CCarlos del Río no se anda con rodeos cuando se trata de la salud de su madre de 87 años. Incluso cuando no se siente enfermo, un día antes de que planee visitarla, el profesor de enfermedades infecciosas de la Universidad de Emory en Atlanta se hace una prueba casera de COVID-19. Al día siguiente, vuelve a probar en el momento en que ingresa a su casa. “Quiero minimizar el riesgo de infectarme tanto como sea posible antes de verla”, dice del Río.

No hace falta ser un especialista en enfermedades infecciosas para saber que una persona de 87 años es una persona de alto riesgo, pero la prueba dual como lo hace Del Rio no está en ningún protocolo formal sobre cómo interactuar con una persona de un nivel tan avanzado. años, es solo una práctica que desarrolló por su cuenta. De esa manera, el experto se parece mucho al resto de nosotros: sigue un libro de reglas de prueba que en realidad no ha sido escrito.

Al principio de la pandemia, las pruebas caseras no existían o, cuando estaban autorizadas, eran difíciles de conseguir ya que la demanda se disparó y la oferta se retrasó. Ahora, hay mucho para tener: el gobierno federal enviará varias pruebas rápidas a su hogar de forma gratuita, y las aseguradoras deben reembolsar a las personas cubiertas por 8 pruebas por mes, para que las personas puedan almacenarlas para usarlas según sea necesario. Pero, ¿exactamente cuándo se necesitan? ¿Debes ponerte a prueba antes de viajar? ¿Después? ¿Cuando visita un hogar con niños pequeños que no están vacunados? ¿Antes o después de asistir a una cena? En este punto, no hay un acuerdo general sobre cuándo usarlos.

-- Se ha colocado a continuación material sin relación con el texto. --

/-- **One-direction twin support gap.**  Under the hypotheses of `twin_slide_mem`:
`h_{W(A)}(ν) ≤ h_{R_m W(A)}(ν) + (2/√6)·|⟪w, ν⟫|` for every `ν`. -/
theorem supportFn_le_twin_dir {m : E3} {A : E3 ≃ₗᵢ[ℝ] E3}
    (hAx : ∃ (L : E3 ≃ₗᵢ[ℝ] E3) (s₁ s₂ : E3) (σ σ' : ℤ → ℤ), IsHaggSeq σ ∧ IsHaggSeq σ' ∧
      L (EuclideanSpace.single (2 : Fin 3) (1 : ℝ)) = m ∧
      A '' fccStacking 1 (Real.sqrt (2 / 3)) ⊆
        (fun q => L q + s₁) '' barlowStacking 1 (Real.sqrt (2 / 3)) σ ∧
      A '' fccStacking 1 (Real.sqrt (2 / 3)) ⊆
        (fun q => L q + s₂) '' barlowStacking 1 (Real.sqrt (2 / 3)) σ')
    {u w : E3} (hu : u ∈ A '' fccStacking 1 (Real.sqrt (2 / 3))) (hu1 : ‖u‖ = 1) (hum : ⟪u, m⟫_ℝ = 0)
    (hw : ‖w‖ = 1) (hwm : ⟪w, m⟫_ℝ = 0) (hwu : ⟪w, u⟫_ℝ = 0)
    (hmir : (ℝ ∙ u)ᗮ.reflection '' (A '' fccStacking 1 (Real.sqrt (2 / 3))) =
      A '' fccStacking 1 (Real.sqrt (2 / 3))) (ν : E3) :
    supportFn {y : E3 | ∀ ν : E3, ⟪y, ν⟫_ℝ ≤ Real.sqrt 2 / 4 *
        ∑ᶠ w ∈ {w | w ∈ fccStacking 1 (Real.sqrt (2 / 3)) ∧ ‖w‖ = 1}, |⟪w, A.symm ν⟫_ℝ|} ν ≤
      supportFn ((ℝ ∙ m)ᗮ.reflection '' {y : E3 | ∀ ν : E3, ⟪y, ν⟫_ℝ ≤ Real.sqrt 2 / 4 *
        ∑ᶠ w ∈ {w | w ∈ fccStacking 1 (Real.sqrt (2 / 3)) ∧ ‖w‖ = 1}, |⟪w, A.symm ν⟫_ℝ|}) ν +
      2 / Real.sqrt 6 * |⟪w, ν⟫_ℝ| := by
  set W : Set E3 := {y : E3 | ∀ ν : E3, ⟪y, ν⟫_ℝ ≤ Real.sqrt 2 / 4 *
    ∑ᶠ w ∈ {w | w ∈ fccStacking 1 (Real.sqrt (2 / 3)) ∧ ‖w‖ = 1}, |⟪w, A.symm ν⟫_ℝ|} with hW
  have hWc : IsCompact W := isCompact_cruxWulffBody A
  have hWne : W.Nonempty := cruxWulffBody_nonempty A
  have hRWc : IsCompact ((ℝ ∙ m)ᗮ.reflection '' W) := hWc.image (LinearIsometryEquiv.continuous _)
  have hbdd : BddAbove ((fun y : E3 => ⟪y, ν⟫_ℝ) '' ((ℝ ∙ m)ᗮ.reflection '' W)) :=
    (hRWc.image (continuous_id.inner continuous_const)).bddAbove
  unfold supportFn
  refine csSup_le (hWne.image _) ?_
  rintro _ ⟨y, hy, rfl⟩
  obtain ⟨t, ht, hyt⟩ := twin_slide_mem hAx hu hu1 hum hw hwm hwu hmir hy
  have h1 : ⟪y + t • w, ν⟫_ℝ ≤ sSup ((fun y : E3 => ⟪y, ν⟫_ℝ) '' ((ℝ ∙ m)ᗮ.reflection '' W)) :=
    le_csSup hbdd ⟨y + t • w, hyt, rfl⟩
  have h2 : ⟪y, ν⟫_ℝ = ⟪y + t • w, ν⟫_ℝ - t * ⟪w, ν⟫_ℝ := by
    rw [inner_add_left, real_inner_smul_left]; ring
  have h3 : -(t * ⟪w, ν⟫_ℝ) ≤ 2 / Real.sqrt 6 * |⟪w, ν⟫_ℝ| := by
    calc -(t * ⟪w, ν⟫_ℝ) ≤ |t * ⟪w, ν⟫_ℝ| := neg_le_abs _
      _ = |t| * |⟪w, ν⟫_ℝ| := abs_mul _ _
      _ ≤ 2 / Real.sqrt 6 * |⟪w, ν⟫_ℝ| := by gcongr
  linarith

Entonces, ¿qué hacen los profesionales, los científicos que se especializan en enfermedades infecciosas? Para averiguarlo, TIME interrogó a algunos expertos para determinar con qué frecuencia realizan las pruebas en sus propios hogares y cuándo podrían pedirles a otras personas que realicen la prueba antes de visitarlos o interactuar con ellos.

Cuando tienen síntomas

Si hay alguna situación en la que se debe realizar una autoevaluación, es cuando usted o un miembro de su hogar experimenta síntomas compatibles con COVID-19. Pero aunque hacerse la prueba es un primer paso importante, es posible que los resultados no le cuenten toda la historia, advierte Thomas Briese, profesor asociado de epidemiología en la Escuela de Salud Pública Mailman de la Universidad de Columbia. Los síntomas pueden aparecer antes de que la carga viral de una persona sea lo suficientemente alta como para que una prueba casera los detecte.

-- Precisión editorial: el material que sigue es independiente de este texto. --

import Mathlib.RepresentationTheory.Coinvariants
import Mathlib.RepresentationTheory.Subrepresentation
import Mathlib.RepresentationTheory.Intertwining
import Mathlib.LinearAlgebra.Quotient.Basic
import Mathlib.LinearAlgebra.FreeModule.Basic
import Mathlib.LinearAlgebra.Dimension.Finrank
import Mathlib.LinearAlgebra.Dimension.StrongRankCondition
import Mathlib.Analysis.Complex.Circle
import Literature.NumberTheory.Automorphic.WhittakerModels
import Literature.NumberTheory.Automorphic.WhittakerTwistedJacquet
import Literature.NumberTheory.Automorphic.SmoothRepresentation
import Literature.NumberTheory.Automorphic.ParabolicInductionQuotientProofs
import HarnessLib

/-!
# Co-Whittaker modules (Helm 2016; Helm–Moss 2018; after Emerton–Helm 2014)

Topic `NumberTheory/Automorphic`; namespace `Literature.NumberTheory.Automorphic`.

Let `F` be a non-archimedean local field, `G_n = GL_n(F)`, `U_n ≤ G_n` the upper unitriangular
subgroup, `A` a commutative ring (in the sources a `W(k)`-algebra, `k` algebraically closed of
characteristic `ℓ ≠ p`, often Noetherian) and `ψ : F → A` an additive character (in the sources
`ψ : F → W(k)ˣ`, "often regarded as an `A`-valued character", Helm–Moss 2018, §2), giving the
generic character `ψ(u) = ψ(u₁₂ + ⋯ + u_{n-1,n})` of `U_n`. The **`n`-th (top) derivative**
`V ↦ V^{(n)}` "takes a smooth `A[G_n]`-module `V` to the module of `ψ`-coinvariants in `V`"
(Helm–Moss 2018, §2; Emerton–Helm 2014, §3.1: `V^{(n)} = Ψ⁻(Φ⁻)^{n-1} V`, an `A`-module).
**Definition** (Helm–Moss 2018, Def. 2.1, the equivalent form of Helm 2016, Def. 6.1 printed
there): a smooth `A[G_n]`-module `V` is **co-Whittaker** if (1) `V` is admissible, (2) `V^{(n)}`
is a free `A`-module of rank one, and (3) if `W` is a quotient of `V` with `W^{(n)} = 0` then
`W = 0`; `V` **dominates** `V'` if a surjection `V → V'` induces `V^{(n)} ≅ V'^{(n)}` (loc. cit.).

Contents, for commutative rings `A` (coefficients), `R` (entries) and
`π : Representation A (GL (Fin n) R) V`:
* `genericChar ψ : U_n(R) →* Aˣ` for `ψ : AddChar R A` (the tree's `superdiagSum`; for `A = ℂ`,
  `ψ : AddChar R Circle` it is the tree's `whittakerChar ψ`, `genericChar_coeHom_compAddChar`);
* `derivTwist π ψ = ψ_U⁻¹ ⊗ π|_{U_n}` (the tree's `Representation.charTwist`), the coinvariant
  kernel `derivKer π ψ = V(U_n, ψ) = ⟨π(u) v - ψ(u) v⟩` (`derivKer_eq_span`) and the **top
  derivative** `topDerivative π ψ = V^{(n)} = V / V(U_n, ψ)` (Mathlib `Representation.Coinvariants`;
  for `A = ℂ` the tree's `twistedJacquet`), functorial (`topDerivativeMap`) and right exact on
  quotients (`subsingleton_topDerivative_quotientRep_iff`: `(V/N)^{(n)} = 0 ↔ N + V(U_n, ψ) = V`);
* the predicate `IsCoWhittaker π ψ` (a `structure … : Prop` with the three printed clauses; the
  quotients `W` of `V` are the tree's `Subrepresentation.quotientRep`, `V ⧸ N`), its submodule
  form `isCoWhittaker_iff_sup`, and `IsCoWhittaker.free/finite/finrank_eq_one/nontrivial`;
* `Dominates π₁ π₂ ψ` (Helm–Moss 2018, §2), `Dominates.refl`, `dominates_iff_injective`.

Deliberately NOT here: the **universal co-Whittaker module** `e W_n`, `W_n = c-Ind_{U_n}^{G_n} ψ`,
over a factor `e Z_n` of the integral Bernstein centre and the dominance theorem
"`e W_n ⊗_{e Z_n} A` dominates every co-Whittaker module of the block" (Helm 2016, Thm. 6.3;
Helm–Moss 2018, Thms. 2.3–2.4) — they need the centre of the category of smooth
`W(k)[G_n]`-modules, absent from the tree (`c-Ind` itself is `Representation.cIndRep`, file
`SmoothInduction`); `End_{A[G_n]}(V) = A` (Helm 2016, Prop. 6.2) and the equivalence of clause 3
with Helm's original "the `κ(𝔭)`-dual of `V ⊗ κ(𝔭)` is essentially AIG" (Helm 2016, Def. 6.1;
Emerton–Helm 2014, §3.2), which use exactness of `V ↦ V^{(n)}` (pro-order of `U_n(F)` invertible
in `A`) and are not needed to state the notion.

Design notes. (a) Generality as in `WhittakerModels`: any commutative `A`, `R`; a topology on
`R` only where admissibility enters. (b) Admissibility is the tree's `Representation.IsAdmissible`
(smooth, `V^K` finitely generated for compact open `K`); Emerton–Helm 2014, §2.1, Def. 2.1.2 asks
`V^{H₀}` finitely generated for every open `H₀` over a Noetherian `A`, which for `GL_n(F)` (every
open subgroup contains a compact open one, `H₀ ↦ V^{H₀}` antitone) is the same when `A` is
Noetherian, the standing hypothesis of Emerton–Helm 2014, §2.1 and Helm 2016, §6. (c) "Free of
rank one" is recorded literally as `Nonempty (V^{(n)} ≃ₗ[A] A)`; `Module.Free/Finite`,
`finrank = 1` are derived. (d) Clause 3 quantifies over subrepresentations `N` and the quotients
`V ⧸ N` (every quotient `A[G]`-module is of this form up to isomorphism); "`W^{(n)} = 0`" is
`Subsingleton`, "`W = 0`" is `N = ⊤`. (e) `n ≤ 1`: `U_n = 1`, `V^{(n)} = V`; the trivial
representation of `GL_1(R)` on `A` is co-Whittaker (checked in a scratch file), the zero
representation is not (`IsCoWhittaker.nontrivial`).

## References

* D. Helm, G. Moss, *Converse theorems and the local Langlands correspondence in families*,
  Invent. Math. 214 (2018), §2, Def. 2.1 and the paragraph after it (arXiv:1610.03277, held text
  p. 5). [HelmMoss2018]
* D. Helm, *Whittaker models and the integral Bernstein center for `GL_n`*, Duke Math. J. 165
  (2016), §6: Def. 6.1, Prop. 6.2, Thm. 6.3 (arXiv:1210.1789, held text p. 12). [Helm2016]
* M. Emerton, D. Helm, *The local Langlands correspondence for `GL_n` in families*, Ann. Sci. ÉNS
  47 (2014), §2.1 (smooth/admissible over `A`), §3.1 (derivatives `V^{(r)}`). [EmertonHelm2014]
* I. N. Bernstein, A. V. Zelevinsky, Ann. Sci. ÉNS 10 (1977), §1.8 (b), 3.5, 4.3.
  [BernsteinZelevinskyASENS1977]
-/

open Matrix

“Hay un debate sobre cuán sensibles son esas pruebas caseras en comparación con una prueba de laboratorio”, dice Briese. “Después de una prueba negativa, tiendo a volver a realizar la prueba tal vez uno o dos días después”. Como alternativa a una segunda prueba casera, dice, una prueba PCR también es una opción, y esa es la preferencia de Briese, ya que las pruebas PCR son más sensibles que las pruebas caseras y es más probable que produzcan un resultado más preciso. La desventaja, por supuesto, es que una prueba de PCR requiere una visita a una clínica o centro de pruebas y los resultados tardan más, generalmente 24 horas o más.

Además, esos resultados no son perfectos, advierte Michael Mina, exprofesor asistente de epidemiología en la Escuela de Salud Pública TH Chan de Harvard y ahora director científico de eMed, una empresa de pruebas y tratamientos en el hogar. Las pruebas PCR, que buscan material genético del coronavirus, también pueden dar un falso negativo si tienes una carga viral baja en ese momento. En caso de duda, aislarse durante al menos cinco días, como recomiendan los Centros para el Control y la Prevención de Enfermedades (CDC) de EE. UU., puede ayudar a prevenir la propagación de la COVID-19. Mina incluso extendería ese período de cinco días a ocho días, solo para ir a lo seguro.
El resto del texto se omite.